Thursday, 22 February 2024
Swan Songs Review (W. Maxwell Prince, Martin Simmonds)
Swan Songs is a collection of six comics loosely connected by the theme of the end of something, ie. the end of the world/a marriage/a sentence, etc. W. Maxwell Prince specialises in these kind of one-and-done comics collections - his Ice Cream Man series with Martin Morazzo has the same format and subversive, dark tone - but unfortunately Swan Songs isn’t one of his better books.
The End of World, drawn by Martin Simmonds, is about a guy getting a gardening magazine for his dying mother as civilization crumbles around him. Like the majority of these stories, Prince doesn’t do anything too surprising with the premise and the stories often play out quite forgettably, as this one does. I liked that final image at least.
The End of a Marriage, drawn by Caspar Wijngaard, is the story of a couple’s relationship and its demise as their divorce depicts them as mediaeval knights, samurai and superheroes battling. Again, the art is the star of this story.
The End of the End of the World, drawn by Filipe Andrade, is a plain boring story of the post-apocalypse with the worst art in the book.
The End of a Sentence, drawn by Caitlin Yarsky, follows a man who improbably likes madlibs, recently released from prison, whose brother ensnares him in a Point Break-style robbery. The ending is kinda cute in how it asks the reader to decide the character’s fate with madlibs of their own, though the comic as a whole feels like Prince came up with the ending first and worked backwards from there.
The End of Anhedonia (a lack of pleasure from life’s experiences), drawn by Alex Eckman-Lawn, is about a guy getting hypnotic treatment to help cure his condition. The story has the most interesting art in the book due to the dream-like world it takes place in, allowing Eckman-Lawn to play with surrealist imagery.
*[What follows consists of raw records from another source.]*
/-- differences of real operators are real. [cite: Balaban1985BackgroundPropagators, p.390, bookkeeping] -/
theorem sub {S T : (X → 𝔸) →ₗ[ℂ] (Y → 𝔸)} (hS : IsRealOpY S) (hT : IsRealOpY T) : IsRealOpY (S - T) :=
  fun Λ => by rw [LinearMap.sub_apply, hS, hT, LinearMap.sub_apply, star_sub]

/-- negatives of real operators are real. [cite: Balaban1985BackgroundPropagators, p.390, bookkeeping] -/
theorem neg {T : (X → 𝔸) →ₗ[ℂ] (Y → 𝔸)} (hT : IsRealOpY T) : IsRealOpY (-T) :=
  fun Λ => by rw [LinearMap.neg_apply, hT, LinearMap.neg_apply, star_neg]

variable [StarModule ℂ 𝔸] in
/-- REAL scalar multiples of real operators are real (`c̄ = c`). [cite: Balaban1985BackgroundPropagators, p.390, bookkeeping] -/
theorem smul {c : ℂ} (hc : star c = c) {T : (X → 𝔸) →ₗ[ℂ] (Y → 𝔸)} (hT : IsRealOpY T) : IsRealOpY (c • T) :=
  fun Λ => by rw [LinearMap.smul_apply, hT, LinearMap.smul_apply, star_smul, hc]

variable [StarModule ℂ 𝔸] in
/-- real scalar multiples of real operators are real. [cite: Balaban1985BackgroundPropagators, p.390, bookkeeping] -/
theorem smul_real (r : ℝ) {T : (X → 𝔸) →ₗ[ℂ] (Y → 𝔸)} (hT : IsRealOpY T) : IsRealOpY (((r : ℝ) : ℂ) • T) :=
  hT.smul (by rw [Complex.star_def, Complex.conj_ofReal])

/-- finite sums of real operators are real. [cite: Balaban1985BackgroundPropagators, p.390, bookkeeping] -/
theorem sum {κ : Type*} (s : Finset κ) {T : κ → (X → 𝔸) →ₗ[ℂ] (Y → 𝔸)} (h : ∀ k ∈ s, IsRealOpY (T k)) :
    IsRealOpY (∑ k ∈ s, T k) :=
  Finset.sum_induction _ _ (fun _ _ => add) IsRealOpY.zero h

/-- ★ **THE INVERSE OF A REAL OPERATOR IS REAL** — for the total `Ring.inverse` of `Module.End ℂ`: if `T` is a unit, `T⁻¹(Λ⋆) = (T⁻¹Λ)⋆` because
`T` applied to both sides gives `Λ⋆`; a non-unit has `Ring.inverse T = 0`.  (Every `G`-letter of the record — `G′`, `(Q′G′²Q′*)⁻¹`, `G = Δ_a⁻¹`, `G̃`,
`(QG̃Q*)⁻¹`, `G₁`, `(QG₁Q*)⁻¹` — is such an inverse.) [cite: Balaban1985BackgroundPropagators, (3.27) p.395, (3.122) p.420, (3.128) p.421 (the inverses), bookkeeping] -/
theorem ringInverse {T : Module.End ℂ (X → 𝔸)} (hT : IsRealOpY T) : IsRealOpY (Ring.inverse T) := by
  by_cases hu : IsUnit T
  · obtain ⟨u, rfl⟩ := hu
    rw [Ring.inverse_unit]
    intro Λ
    have h1 : (u : Module.End ℂ (X → 𝔸)) (star ((↑u⁻¹ : Module.End ℂ (X → 𝔸)) Λ)) = star Λ := by
      rw [hT, ← Module.End.mul_apply, Units.mul_inv, Module.End.one_apply]
    calc (↑u⁻¹ : Module.End ℂ (X → 𝔸)) (star Λ)
        = (↑u⁻¹ : Module.End ℂ (X → 𝔸)) ((u : Module.End ℂ (X → 𝔸)) (star ((↑u⁻¹ : Module.End ℂ (X → 𝔸)) Λ))) := by rw [h1]
      _ = star ((↑u⁻¹ : Module.End ℂ (X → 𝔸)) Λ) := by rw [← Module.End.mul_apply, Units.inv_mul, Module.End.one_apply]
  · rw [Ring.inverse_non_unit _ hu]
    exact IsRealOpY.zero

end IsRealOpY

/-! ## §1 The transported lifts are real at star-unitary transporters -/

variable [Fintype X]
The final story is The End of the Sidewalk, drawn by Martin Morazzo, which is both an Ice Cream Man tie-in and a homage/parody of Shel Silverstein’s Where the Sidewalk Ends. The comic is full of bad poetry telling the story of a man in a mental asylum and how it affects his wife and daughter on the outside. Really didn’t care for the terrible rhyming or the juvenile story - once again, the comic is saved by decent art with Morazzo drawing in a more spare, but still effective, style than he usually does.
I found Swan Songs to be unimpressive, dull reading without any standout stories and only the occasionally intriguing art saved it from being a total loss. Definitely only one for the die-hard fans of this author as it’s among his most forgettable collections.